In the 1800s, the federal government divided tribal-owned land into smaller parcels and handed them out to individual American Indians. That land was placed in a trust and leased to settlers who then used the land for logging, mining and oil drilling. The royalties weren’t always shared with the American Indian landowners.
In 1996, Eloise Cobell sued the Interior Department. A settlement was reached in 2009 and approved by Congress and signed by President Obama in 2010. Part of that settlement was a $1.9 billion land buy-back program. Interior Deputy Secretary Michael Connor recently gave an update on the program.
The federal government has paid $900 million so far to willing American Indians as part of the Land Buy-Back Program. Connor said it's an effort to help tribes — mostly in the West — consolidate their fractionated parcels of land and restore tribal sovereignty.
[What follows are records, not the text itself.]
/-! ## §2 The rooted chain: `𝓘 lev rs`, `𝓘₂ lev rs` jointly -/

/-- [folklore] **THE ROOTED CLAUSE PACKAGE `h0 ∕ hsucc ∕ h0₂ ∕ hsucc₂` IS JOINTLY INHABITED** (the letters of `TorusCompositeInsertionPeriodic` §3 ∕
`TorusCompositeInsertionPeriodicTwo` §1 — rooted one-step kernels `vhKerAt ∕ vh2KerAt (toSite (rs 1))`, lower rows an2's `compLinAvgAt`, top
average `linAvgAt`): witnesses by recursion on the depth generalising the level AND root lists; all four clauses by `rfl`.  With the rooted
`periodic_of_clauses ∕ periodic_of_clauses₂` this inhabits the rooted `hper ∕ hper₁ ∕ hper₂` too. -/
theorem rooted_clauses_inhabited :
    ∃ (𝓘 : (ℕ → ℕ) → (ℕ → (Fin (d + 1) → ℕ)) → ℕ → Form1 (d + 1) ℝ → Form1 (d + 1) ℝ → Form1 (d + 1) ℝ)
      (𝓘₂ : (ℕ → ℕ) → (ℕ → (Fin (d + 1) → ℕ)) → ℕ → Form1 (d + 1) ℝ → Form1 (d + 1) ℝ → Form1 (d + 1) ℝ → Form1 (d + 1) ℝ),
      (∀ (lev : ℕ → ℕ) (rs : ℕ → (Fin (d + 1) → ℕ)) (H B : Form1 (d + 1) ℝ), 𝓘 lev rs 0 H B = 0) ∧
      (∀ (lev : ℕ → ℕ) (rs : ℕ → (Fin (d + 1) → ℕ)) (n : ℕ) (H B : Form1 (d + 1) ℝ) (κ : Fin (d + 1)) (x : Site (d + 1)),
        𝓘 lev rs (n + 1) H B κ x
          = (((Lc : ℝ) ^ (d + 1) * stepScale d Lc (lev 1)) * (∏ i ∈ Finset.range n, (stepScale d Lc (lev (i + 1 + 1)) * ((box (d + 1) Lc).card : ℝ)))⁻¹) *
              (∑' u : Site (d + 1), ∑ κ' : Fin (d + 1),
                (∑' z : Site (d + 1), ∑ l : Fin (d + 1), vhKerAt (toSite (rs 1)) Lc κ x (l, z) (κ', u) *
                  ((∏ i ∈ Finset.range n, stepScale d Lc (lev (i + 1 + 1))) * compLinAvgAt (fun i => rs (n - i + 1)) Lc n B l z)) *
                ((∏ i ∈ Finset.range n, stepScale d Lc (lev (i + 1 + 1))) * compLinAvgAt (fun i => rs (n - i + 1)) Lc n H κ' u))
            + stepScale d Lc (lev 1) * linAvgAt (toSite (rs 1)) (𝓘 (fun k => lev (k + 1)) (fun k => rs (k + 1)) n H B) Lc κ x) ∧
      (∀ (lev : ℕ → ℕ) (rs : ℕ → (Fin (d + 1) → ℕ)) (H H' B : Form1 (d + 1) ℝ), 𝓘₂ lev rs 0 H H' B = 0) ∧
      (∀ (lev : ℕ → ℕ) (rs : ℕ → (Fin (d + 1) → ℕ)) (n : ℕ) (H H' B : Form1 (d + 1) ℝ) (κ₀ : Fin (d + 1)) (x : Site (d + 1)),
        𝓘₂ lev rs (n + 1) H H' B κ₀ x
          = ((((Lc : ℝ) ^ (d + 1) * stepScale d Lc (lev 1)) * (∏ i ∈ Finset.range n, (stepScale d Lc (lev (i + 1 + 1)) * ((box (d + 1) Lc).card : ℝ)))⁻¹) * (∏ i ∈ Finset.range n, (stepScale d Lc (lev (i + 1 + 1)) * ((box (d + 1) Lc).card : ℝ)))⁻¹) *
              (∑' u : Site (d + 1), ∑ κ : Fin (d + 1), (∑' u' : Site (d + 1), ∑ κ' : Fin (d + 1),
                (∑' z : Site (d + 1), ∑ l : Fin (d + 1),
                  (1 / 2 : ℝ) * (vh2KerAt (toSite (rs 1)) Lc κ₀ x (l, z) (κ, u) (κ', u') + vh2KerAt (toSite (rs 1)) Lc κ₀ x (l, z) (κ', u') (κ, u)) *
                    ((∏ i ∈ Finset.range n, stepScale d Lc (lev (i + 1 + 1))) * compLinAvgAt (fun i => rs (n - i + 1)) Lc n B l z)) *
                ((∏ i ∈ Finset.range n, stepScale d Lc (lev (i + 1 + 1))) * compLinAvgAt (fun i => rs (n - i + 1)) Lc n H' κ' u')) *
                ((∏ i ∈ Finset.range n, stepScale d Lc (lev (i + 1 + 1))) * compLinAvgAt (fun i => rs (n - i + 1)) Lc n H κ u))
            + (((Lc : ℝ) ^ (d + 1) * stepScale d Lc (lev 1)) * (∏ i ∈ Finset.range n, (stepScale d Lc (lev (i + 1 + 1)) * ((box (d + 1) Lc).card : ℝ)))⁻¹) *
              ((∑' u : Site (d + 1), ∑ κ' : Fin (d + 1),
                (∑' z : Site (d + 1), ∑ l : Fin (d + 1), vhKerAt (toSite (rs 1)) Lc κ₀ x (l, z) (κ', u) * 𝓘 (fun k => lev (k + 1)) (fun k => rs (k + 1)) n H' B l z) *
                  ((∏ i ∈ Finset.range n, stepScale d Lc (lev (i + 1 + 1))) * compLinAvgAt (fun i => rs (n - i + 1)) Lc n H κ' u))
              + (∑' u : Site (d + 1), ∑ κ' : Fin (d + 1),
                (∑' z : Site (d + 1), ∑ l : Fin (d + 1), vhKerAt (toSite (rs 1)) Lc κ₀ x (l, z) (κ', u) * 𝓘 (fun k => lev (k + 1)) (fun k => rs (k + 1)) n H B l z) *
                  ((∏ i ∈ Finset.range n, stepScale d Lc (lev (i + 1 + 1))) * compLinAvgAt (fun i => rs (n - i + 1)) Lc n H' κ' u)))
            + stepScale d Lc (lev 1) * linAvgAt (toSite (rs 1)) (𝓘₂ (fun k => lev (k + 1)) (fun k => rs (k + 1)) n H H' B) Lc κ₀ x) := by
  let I : (ℕ → ℕ) → (ℕ → (Fin (d + 1) → ℕ)) → ℕ → Form1 (d + 1) ℝ → Form1 (d + 1) ℝ → Form1 (d + 1) ℝ := fun lev rs n H B =>
    Nat.rec (motive := fun _ => (ℕ → ℕ) → (ℕ → (Fin (d + 1) → ℕ)) → Form1 (d + 1) ℝ → Form1 (d + 1) ℝ → Form1 (d + 1) ℝ) (fun _ _ _ _ => 0)
      (fun n ih lev rs H B => fun κ x =>
        (((Lc : ℝ) ^ (d + 1) * stepScale d Lc (lev 1)) * (∏ i ∈ Finset.range n, (stepScale d Lc (lev (i + 1 + 1)) * ((box (d + 1) Lc).card : ℝ)))⁻¹) *
              (∑' u : Site (d + 1), ∑ κ' : Fin (d + 1),
                (∑' z : Site (d + 1), ∑ l : Fin (d + 1), vhKerAt (toSite (rs 1)) Lc κ x (l, z) (κ', u) *
                  ((∏ i ∈ Finset.range n, stepScale d Lc (lev (i + 1 + 1))) * compLinAvgAt (fun i => rs (n - i + 1)) Lc n B l z)) *
                ((∏ i ∈ Finset.range n, stepScale d Lc (lev (i + 1 + 1))) * compLinAvgAt (fun i => rs (n - i + 1)) Lc n H κ' u))
            + stepScale d Lc (lev 1) * linAvgAt (toSite (rs 1)) (ih (fun k => lev (k + 1)) (fun k => rs (k + 1)) H B) Lc κ x) n lev rs H B
  let I2 : (ℕ → ℕ) → (ℕ → (Fin (d + 1) → ℕ)) → ℕ → Form1 (d + 1) ℝ → Form1 (d + 1) ℝ → Form1 (d + 1) ℝ → Form1 (d + 1) ℝ := fun lev rs n H H' B =>
    Nat.rec (motive := fun _ => (ℕ → ℕ) → (ℕ → (Fin (d + 1) → ℕ)) → Form1 (d + 1) ℝ → Form1 (d + 1) ℝ → Form1 (d + 1) ℝ → Form1 (d + 1) ℝ) (fun _ _ _ _ _ => 0)
      (fun n ih lev rs H H' B => fun κ₀ x =>
        ((((Lc : ℝ) ^ (d + 1) * stepScale d Lc (lev 1)) * (∏ i ∈ Finset.range n, (stepScale d Lc (lev (i + 1 + 1)) * ((box (d + 1) Lc).card : ℝ)))⁻¹) * (∏ i ∈ Finset.range n, (stepScale d Lc (lev (i + 1 + 1)) * ((box (d + 1) Lc).card : ℝ)))⁻¹) *
              (∑' u : Site (d + 1), ∑ κ : Fin (d + 1), (∑' u' : Site (d + 1), ∑ κ' : Fin (d + 1),
                (∑' z : Site (d + 1), ∑ l : Fin (d + 1),
                  (1 / 2 : ℝ) * (vh2KerAt (toSite (rs 1)) Lc κ₀ x (l, z) (κ, u) (κ', u') + vh2KerAt (toSite (rs 1)) Lc κ₀ x (l, z) (κ', u') (κ, u)) *
                    ((∏ i ∈ Finset.range n, stepScale d Lc (lev (i + 1 + 1))) * compLinAvgAt (fun i => rs (n - i + 1)) Lc n B l z)) *
                ((∏ i ∈ Finset.range n, stepScale d Lc (lev (i + 1 + 1))) * compLinAvgAt (fun i => rs (n - i + 1)) Lc n H' κ' u')) *
                ((∏ i ∈ Finset.range n, stepScale d Lc (lev (i + 1 + 1))) * compLinAvgAt (fun i => rs (n - i + 1)) Lc n H κ u))
            + (((Lc : ℝ) ^ (d + 1) * stepScale d Lc (lev 1)) * (∏ i ∈ Finset.range n, (stepScale d Lc (lev (i + 1 + 1)) * ((box (d + 1) Lc).card : ℝ)))⁻¹) *
              ((∑' u : Site (d + 1), ∑ κ' : Fin (d + 1),
                (∑' z : Site (d + 1), ∑ l : Fin (d + 1), vhKerAt (toSite (rs 1)) Lc κ₀ x (l, z) (κ', u) * I (fun k => lev (k + 1)) (fun k => rs (k + 1)) n H' B l z) *
                  ((∏ i ∈ Finset.range n, stepScale d Lc (lev (i + 1 + 1))) * compLinAvgAt (fun i => rs (n - i + 1)) Lc n H κ' u))
              + (∑' u : Site (d + 1), ∑ κ' : Fin (d + 1),
                (∑' z : Site (d + 1), ∑ l : Fin (d + 1), vhKerAt (toSite (rs 1)) Lc κ₀ x (l, z) (κ', u) * I (fun k => lev (k + 1)) (fun k => rs (k + 1)) n H B l z) *
                  ((∏ i ∈ Finset.range n, stepScale d Lc (lev (i + 1 + 1))) * compLinAvgAt (fun i => rs (n - i + 1)) Lc n H' κ' u)))
            + stepScale d Lc (lev 1) * linAvgAt (toSite (rs 1)) (ih (fun k => lev (k + 1)) (fun k => rs (k + 1)) H H' B) Lc κ₀ x) n lev rs H H' B
  exact ⟨I, I2, fun _ _ _ _ => rfl, fun _ _ _ _ _ _ _ => rfl, fun _ _ _ _ _ => rfl, fun _ _ _ _ _ _ _ _ => rfl⟩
“Consolidation of tribal land has allowed the program to restore the equivalent of nearly 1.7 million acres of land to tribal government,” Connor said. “Tribal ownership is now greater than 50 percent in 11,000 separate tracts of land.”
The Interior Department has made agreements with 37 tribal nations including the Navajo, Hopi and Tohono O’odham. Tribal governments decide what to do with the now consolidated land.
The Crow Nation is building a new water plant in Montana. The Spirit Lake Tribe in North Dakota is building affordable housing and expanding their grazing area for buffalo.
Connor said the agency is reaching its program goals but fractionated land is an ongoing issue.
“Fractionation will continue to be an extremely complicated ongoing problem in the long term,” Connor said. “We know and we’ve known from the start that the consolidation fund created by the Cobell settlement will not be sufficient to purchase all fractionated interests across Indian Country.”
Interior Secretary Sally Jewell has directed the Oversight Board to analyze options to extend the program’s life. The agency will have a listening session with tribal leaders to discuss long-term management of trust land in the spring of 2017.